Gail followed her mother along the fence. "Charlene Marks thinks that Dave has a hidden agenda for wanting Karen. Is that plausible?"
"Hidden agenda? It's obvious to me that he's jealous of Anthony. Here's a man who's successful. He's rich and attractive. He has you, and Dave doesn't want him to have Karen as well. Male competitiveness, is what I think." Irene picked a rock out of the mulch and tossed it into the bushes. "Dave never was much of a businessman, was he?"
"Not in the past, but his luck might have changed."
"It will be nice for you, not to have to worry about money."
"I'm not marrying Anthony for his money."
"I didn't say you were." Irene turned the nozzle till the spray disappeared. "He has quite a few attributes. Still, it's better to have money than not, if a woman has a choice."
They started walking back toward the house. The hose dragged behind them, and occasionally Irene would flip it to get it over a stepping stone. "About those phone calls. I was thinking, what if one of your clients made them? Have you argued with any clients lately?"
"No, nothing that would justify such a weird response. Usually if a client is mad at you, they complain to the Florida Bar."
"What if it's someone you beat in court? What was that oil man you were telling me about? What's-his-name Sweet. Maybe he did it."
"Wendell." Gail walked for a while, then said, "No, the first call came before the hearing."
"And he wasn't angry with you before the hearing?"
Gail considered. "He's been angry with me for months, but I think the timing is off."
"You give people far too much credit for being logical. They aren't," Irene said. "They act on emotions, not brains. People don't like lawyers, and you're a tough cookie."
"Am I that awful? Whoever it was called me a bitch. 'Time to die, bitch.' "
"You're not awful!" Irene took her arm. "You're generous and kind. However, you can be prickly too."
"Prickly."
"You have to be, for your client, but the person on the other side might say you're cold and aggressive. It's all a matter of perspective, darling. If someone hates lawyers to begin with, and if a lawyer takes away what he has—particularly if the lawyer is a woman . . . Well, you've cut off his balls." Irene looked up at Gail over the top of her sunglasses and smiled. "So to speak."
"Did you know," Gail said, "that the legal profession now has the highest rate of suicide? We're more depressed than psychiatrists and police officers."

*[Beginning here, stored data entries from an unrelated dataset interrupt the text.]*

import Summits.BirchSwinnertonDyer.BirchSwinnertonDyer.Theorems.EisensteinPrimesIndexInputsShell
import Summits.BirchSwinnertonDyer.BirchSwinnertonDyer.Theorems.EisensteinPrimesIndexInputsH2
import Summits.BirchSwinnertonDyer.BirchSwinnertonDyer.Theorems.EisensteinPrimesSplitMultLocalHZero
import HarnessLib

/-!
# Crux 4 `BSDpOnCellC` (stmt-BirchSwinnertonDyer-19034), line b1 — the SPLIT conjunct of the wall `stub_imprimitiveCount`:
# THE ∃-PACKAGE OF INPUTS of the x1 V21 index road (the 35 conjuncts (R), Kummer, (U), SUR ×3, COT ×6, H⁰ ×13, H²)
# AT A SPLIT MULTIPLICATIVE DATUM, orientation (ω, 𝟙), modulo the Greenberg facts and `cd_p(G_{K,Σ}) ≤ 2` BY NAME

Cell `bsd-eis` (run/shared/lean/pub/bsd-eis/), width seat `bsd-line-x2-p2` gen 10 (`--supports -19034`, closes nothing; skeleton of
record b1 v12 sha256 155e218d… UNCHANGED, W-79). Sequel of p672062 (`…SplitMultLocalHZero`) and `…SplitMultIndexPlumbing`.

WHY. The x1 cell closed its kernel stub `stub_indexInputs` (crux 2, good anomalous lattice) as
`GoodLatticeBDPValueIndexStubs.indexInputs` = `IndexInputsShell.indexInputs_of_H2` (width seat x1-p1-w7) + `IndexInputsH2.natCard_H2_conjunct`
(x1-p1-w4 g5). Every producer inside is REDUCTION-TYPE FREE — (R) `IndexInputsReps`, the Kummer data of `ResidualPairStableLine`, (U)
`IndexInputsUnramified` (Néron–Ogg–Shafarevich OFF `Sf ∪ {w ∣ p}`), SUR ×3 `AcTwistDeformationSurAtVbar{Fin,OfForallDatum}` (Greenberg 2016
Prop. 2.6.3 by name), COT `IndexInputsCot`, `H²` `IndexInputsH2` (weak Leopoldt above `K_∞` + `cd_p ≤ 2`) — EXCEPT the local `H⁰` package,
which used `Anom W p` + «no unramified rational line» and is replaced here by this seat's `SplitMultLocalHZero.hZero_package_of_split`
(p672062). THIS FILE is the split twin of the shell: `indexInputs_split` states x1's ∃-package VERBATIM (x1's ORDER AND TYPES, so that the
mid-level composition `ResidualIndexAssembly.zpCorank_datumStrictSelmer_add_eq` and this seat's `lambdaInvariant_add_le_of_mid_split` consume it
unchanged) on the binders: `2 < p` SPLIT multiplicative for `W/ℚ` (globally minimal), `K` imaginary quadratic with (Heeg) for `N_W` and `(p)`
split, `E(K)[p] = 0`, `v` through `ι`, `v̄ ∋ p`, `v̄ ≠ v`, `κ` anticyclotomic with topological generator `γ`, a residual pair `(θsub, θquot)`
with some `τ ∈ D_v̄`, `θsub(τ) ≠ 1` (orientation (ω, 𝟙)), `Sf` in x1's convention `w ∈ Sf ↔ N_W ∈ w` (at `p ∣ N` it contains the places
over `p`, which no Selmer condition of the road reads — every «outside `S`» clause is imposed at `w ∤ p` only), the cotorsion clauses
(`𝔛^{Sf}_f` f.g. torsion `μ = 0`; `∀ D` for both characters), GRANTED Greenberg 2016 Prop. 2.6.3, Greenberg 2006 Props. 4.1, 4.2, §5 A, 3.2
and `cd_p(G_{K,Σ}) ≤ 2` (NSW (8.3.18)) BY NAME.

HONEST FRAMING: helper theorem only (0 defs, 0 named facts introduced, 0 sorry); CONDITIONAL on the six named published facts it takes as
hypotheses (all already hypotheses of the x1 line and of line b1's chain); closes no stub; no summit statement / BSD / MC / IMC / KY
Thm. 1.4.1 (iii) is proved for any curve; 0 cells / labels / tiers move.

References: [KellerYin2024] Prop. 1.3.2, Thm. 1.4.1, §1.4, §5.1 (arXiv:2402.12781v2 TeX L700–760, L1087–1330, L1725–1769);
[Greenberg2016Selmer] Prop. 2.6.3; [Greenberg2006] Props. 3.2, 4.1, 4.2, §5 A; [NeukirchSchmidtWingberg2008] (8.3.18); [GreenbergVatsal2000]
§2 pp. 14–15; [PollackWeston2011] Prop. A.2; the x1 road memo `Cruxes/GoodLatticeBDPValue/Lines/halves-imprimLambda-index-road.md`.
-/

set_option autoImplicit false
-- the route's Theorems namespace repeats the summit name by design (D-0017 nested layout)
set_option linter.dupNamespace false

noncomputable section

open scoped Classical

namespace Summit.BirchSwinnertonDyer.BirchSwinnertonDyer.Theorems.SplitMultIndexInputs

open PowerSeries WeierstrassCurve NumberField IsDedekindDomain Field
  Literature.NumberTheory.GaloisRepresentations Literature.NumberTheory.EllipticCurves.GreenbergVatsal2000
  Literature.NumberTheory.EllipticCurves Literature.NumberTheory.EllipticCurves.Rank1Residual
  Literature.NumberTheory.EllipticCurves.Castella2018 Literature.NumberTheory.EllipticCurves.GreenbergSelmer
  Literature.NumberTheory.QuadraticFields Literature.NumberTheory.EllipticCurves.KellerYin2024
  Literature.NumberTheory.EllipticCurves.IwasawaAlgebra Literature.NumberTheory.IwasawaTheory
  Literature.NumberTheory.IwasawaTheory.Greenberg2016 Literature.NumberTheory.IwasawaTheory.Greenberg2006
  Literature.NumberTheory.GaloisCohomology
  Literature.NumberTheory.EllipticCurves.FineSelmerCoefficientMap
  Summit.BirchSwinnertonDyer.Rank1Residual.X2.ResidualDevissageModules
  Summit.BirchSwinnertonDyer.BirchSwinnertonDyer.Theorems
  Summit.BirchSwinnertonDyer.BirchSwinnertonDyer.Theorems.IndexInputsShell

/-- **COT ×6 and the thirteen `H⁰` conjuncts at a SPLIT multiplicative datum, bundled** (x1's `IndexInputsShell.cot_hZero_package` with its
`Anom`-package replaced by `SplitMultLocalHZero.hZero_package_of_split`): x1-w5's `IndexInputsCot` (from the cotorsion antecedents) and p672062,
for any line datum `Φ` with `#Φ.Sub = #Φ.Quot = p` and equivariant injective `j₁ : Φ.Sub ↪ (F/𝒪)(θsub)`, `j₃ : Φ.Quot ↪ (F/𝒪)(θquot)`, at
the orientation (ω, 𝟙) (`∃ τ ∈ D_v̄, θsub(τ) ≠ 1`); the `hfinED` component kept (x1 drops it).
[cite: KellerYin2024, Thm. 1.4.1 (i)–(ii) and §1.4 (arXiv:2402.12781v2 TeX L1087–1098, L1178–1330)] [cite: GreenbergVatsal2000, §2 pp. 14–15] -/
theorem cot_hZero_package_split
    (W : WeierstrassCurve ℚ) [W.IsElliptic] [W.IsGloballyMinimal] (p : ℕ) [Fact p.Prime]
    (hp : 2 < p) (hsplitred : W.HasSplitMultiplicativeReductionAtPrime p)
    (K : Type) [Field K] [NumberField K] (hK : IsImaginaryQuadratic K)
    (hsplit : ((Ideal.span {(p : ℤ)}).primesOver (𝓞 K)).ncard = 2)
    (htor : ∀ Q : (W.baseChange K).toAffine.Point, p • Q = 0 → Q = 0)
    (vbar : HeightOneSpectrum (𝓞 K)) (hvbar : ((p : ℕ) : 𝓞 K) ∈ vbar.asIdeal)
    (κ : ZpExtension K p) (hκ : κ.IsAnticyclotomic)
    (γ : absoluteGaloisGroup K) [Fact (κ.IsTopGenerator γ)]
    (θsub θquot : FramedGaloisRep K (padicCoeffIntegers (∅ : Set (PadicAlgCl p))) 1)
    (hpair : IsResidualPairOver (W.baseChange K) p θsub θquot)
    (hram : ∃ τ ∈ decomp vbar, unitChar θsub τ ≠ 1)
    (Sf : Finset (HeightOneSpectrum (𝓞 K)))
    (hSf : ∀ w : HeightOneSpectrum (𝓞 K), w ∈ Sf ↔ ((W.conductorNorm ℤ : ℤ) : 𝓞 K) ∈ w.asIdeal)
    (hfgS : Module.Finite (IwasawaAlgebra p) (AcSelmer.XAc (W.baseChange K) p κ vbar (↑Sf : Set (HeightOneSpectrum (𝓞 K))) γ))
    (htorS : Module.IsTorsion (IwasawaAlgebra p) (AcSelmer.XAc (W.baseChange K) p κ vbar (↑Sf : Set (HeightOneSpectrum (𝓞 K))) γ))
    (hμS : muInvariant p (AcSelmer.XAc (W.baseChange K) p κ vbar (↑Sf : Set (HeightOneSpectrum (𝓞 K))) γ) = 0)
    (hSsub : ∀ D : DatumDualData κ γ (charModule ∅ θsub)
        (AcSelmer.bdpData (charModule ∅ θsub) p vbar) (↑Sf : Set (HeightOneSpectrum (𝓞 K))),
      Module.Finite (IwasawaAlgebra p) D.X ∧ Module.IsTorsion (IwasawaAlgebra p) D.X ∧ muInvariant p D.X = 0)
    (hSquot : ∀ D : DatumDualData κ γ (charModule ∅ θquot)
        (AcSelmer.bdpData (charModule ∅ θquot) p vbar) (↑Sf : Set (HeightOneSpectrum (𝓞 K))),
      Module.Finite (IwasawaAlgebra p) D.X ∧ Module.IsTorsion (IwasawaAlgebra p) D.X ∧ muInvariant p D.X = 0)
    (Φ : StableSubgroup (absoluteGaloisGroup K) ↥((W.baseChange K).geomTorsion (p : ℤ)))
    (hSub : Nat.card Φ.Sub = p) (hQuot : Nat.card Φ.Quot = p)
    (j₁ : Φ.Sub →+ charModule ∅ θsub)
    (hj₁ : ∀ (g : absoluteGaloisGroup K) (a : Φ.Sub), j₁ (g • a) = g • j₁ a) (hj₁inj : Function.Injective j₁)
    (j₃ : Φ.Quot →+ charModule ∅ θquot)
    (hj₃ : ∀ (g : absoluteGaloisGroup K) (a : Φ.Quot), j₃ (g • a) = g • j₃ a) (hj₃inj : Function.Injective j₃) :
        (∀ s : (datumStrictSelmer κ.kerSubgroup (charModule ∅ θsub) p (AcSelmer.bdpData (charModule ∅ θsub) p vbar) (↑Sf : Set (HeightOneSpectrum (𝓞 K)))), ∃ n : ℕ, p ^ n • s = 0) ∧
        (∀ s : (datumStrictSelmer κ.kerSubgroup ↥((W.baseChange K).geomPrimaryTorsion p) p (AcSelmer.bdpData ↥((W.baseChange K).geomPrimaryTorsion p) p vbar) (↑Sf : Set (HeightOneSpectrum (𝓞 K)))), ∃ n : ℕ, p ^ n • s = 0) ∧
        (∀ s : (datumStrictSelmer κ.kerSubgroup (charModule ∅ θquot) p (AcSelmer.bdpData (charModule ∅ θquot) p vbar) (↑Sf : Set (HeightOneSpectrum (𝓞 K)))), ∃ n : ℕ, p ^ n • s = 0) ∧
        Finite (AddSubgroup.torsionBy (datumStrictSelmer κ.kerSubgroup (charModule ∅ θsub) p (AcSelmer.bdpData (charModule ∅ θsub) p vbar) (↑Sf : Set (HeightOneSpectrum (𝓞 K)))) (p : ℤ)) ∧
        Finite (AddSubgroup.torsionBy (datumStrictSelmer κ.kerSubgroup ↥((W.baseChange K).geomPrimaryTorsion p) p (AcSelmer.bdpData ↥((W.baseChange K).geomPrimaryTorsion p) p vbar) (↑Sf : Set (HeightOneSpectrum (𝓞 K)))) (p : ℤ)) ∧
        Finite (AddSubgroup.torsionBy (datumStrictSelmer κ.kerSubgroup (charModule ∅ θquot) p (AcSelmer.bdpData (charModule ∅ θquot) p vbar) (↑Sf : Set (HeightOneSpectrum (𝓞 K)))) (p : ℤ)) ∧
        (∀ x : (charModule ∅ θsub), (∀ g : ↥κ.kerSubgroup, g • x = x) → ∃ x' : (charModule ∅ θsub), (∀ g : ↥κ.kerSubgroup, g • x' = x') ∧ p • x' = x) ∧
        (∀ x : ↥((W.baseChange K).geomPrimaryTorsion p), (∀ g : ↥κ.kerSubgroup, g • x = x) → ∃ x' : ↥((W.baseChange K).geomPrimaryTorsion p), (∀ g : ↥κ.kerSubgroup, g • x' = x') ∧ p • x' = x) ∧
        (∀ x : (charModule ∅ θquot), (∀ g : ↥κ.kerSubgroup, g • x = x) → ∃ x' : (charModule ∅ θquot), (∀ g : ↥κ.kerSubgroup, g • x' = x') ∧ p • x' = x) ∧
        (∀ n : ↥((W.baseChange K).geomTorsion (p : ℤ)), (∀ g : ↥κ.kerSubgroup, g • n = n) → n = 0) ∧
        Finite {n : Φ.Quot // ∀ g : ↥κ.kerSubgroup, g • n = n} ∧
        Nat.card {n : Φ.Quot // ∀ g : ↥κ.kerSubgroup, g • n = n} = p ^ (if ∀ σ : absoluteGaloisGroup K, θquot σ = 1 then 1 else 0) ∧
        (∀ n : Φ.Sub, (∀ g : ↥(κ.kerSubgroup ⊓ decomp vbar), g • n = n) → n = 0) ∧
        (∀ (g : ↥(κ.kerSubgroup ⊓ decomp vbar)) (n : Φ.Quot), g • n = n) ∧
        Finite Φ.Quot ∧ Nat.card Φ.Quot = p ∧
        Finite {x : ↥((W.baseChange K).geomPrimaryTorsion p) // ∀ g : ↥(κ.kerSubgroup ⊓ decomp vbar), g • x = x} ∧
        (∀ x : (charModule ∅ θsub), (∀ g : ↥(κ.kerSubgroup ⊓ decomp vbar), g • x = x) → ∃ x' : (charModule ∅ θsub), (∀ g : ↥(κ.kerSubgroup ⊓ decomp vbar), g • x' = x') ∧ p • x' = x) ∧
        (∀ x : (charModule ∅ θquot), (∀ g : ↥(κ.kerSubgroup ⊓ decomp vbar), g • x = x) → ∃ x' : (charModule ∅ θquot), (∀ g : ↥(κ.kerSubgroup ⊓ decomp vbar), g • x' = x') ∧ p • x' = x) := by
  have hp2 : p ≠ 2 := by omega
  obtain ⟨hprim₁, hfin₁⟩ := IndexInputsCot.isPrimary_and_finite_torsionBy_datumStrictSelmer_charModule_of_forall p vbar κ
    γ θsub (↑Sf : Set (HeightOneSpectrum (𝓞 K))) hSsub
  obtain ⟨hprim₃, hfin₃⟩ := IndexInputsCot.isPrimary_and_finite_torsionBy_datumStrictSelmer_charModule_of_forall p vbar κ
    γ θquot (↑Sf : Set (HeightOneSpectrum (𝓞 K))) hSquot
  haveI := hfgS
  obtain ⟨hprim₂, hfin₂⟩ := IndexInputsCot.isPrimary_and_finite_torsionBy_datumStrictSelmer_curve W p K vbar κ Sf hK hvbar
    γ hSf htorS hμS
  obtain ⟨hinv₁, hinv₂, hinv₃, hN₂, hfinq, hε, hN₁D, htrivD, hfinQ, hN₃, hfinED, hinvD₁, hinvD₃⟩ :=
    SplitMultLocalHZero.hZero_package_of_split W p hp2 hsplitred K hK hsplit htor vbar hvbar κ hκ θsub θquot hpair hram Φ hSub hQuot
      j₁ hj₁ hj₁inj j₃ hj₃ hj₃inj
  exact ⟨hprim₁, hprim₂, hprim₃, hfin₁, hfin₂, hfin₃, hinv₁, hinv₂, hinv₃, hN₂, hfinq, hε, hN₁D, htrivD, hfinQ, hN₃, hfinED, hinvD₁,
    hinvD₃⟩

"Well, there's a bit of news we can do without." At the reel on the wall, she turned the crank, and the hose slid across the grass like a shiny green snake. "Why don't you come over for dinner one night this week? All three of you."
"I don't know. I'd have to check with Anthony."
"If I have one regret about your getting married, there it is. You're going to be so occupied with your new husband that I won't see you anymore."
"Mother—"
"How often do I see Karen as it is? One day she won't even recognize me."
"For heaven's sake. I'll ask him and if we're free, we'll come over."
"Terrific. Don't forget, darling—nothing is more important than family. I'm going to barbecue some chicken, that's what I'll do. Will Anthony eat lemon meringue pie?"
Laughing, Gail put an arm over her mother's shoulders. "He loves to try foreign food."
SIX
“Settle it, Sam. If we go to trial, you're taking a big risk. . . . Because we have a forty-one-year-old flight attendant, mother of three, with a medial meniscus. She can't squat, can't even stand for more than an hour. The jury will feel sorry for her. ... Fifty? No way. We need at least a hundred. At least."
As Gail talked, she scanned the stack of mail on her desk she hadn't had time to get to on Friday. She would not have been surprised to find that the lawyer on the other end of the phone was signing pleadings while he explained why his client, an auto insurance company, shouldn't have to pay more than fifty thousand dollars for a torn knee, not that he believed what he was saying.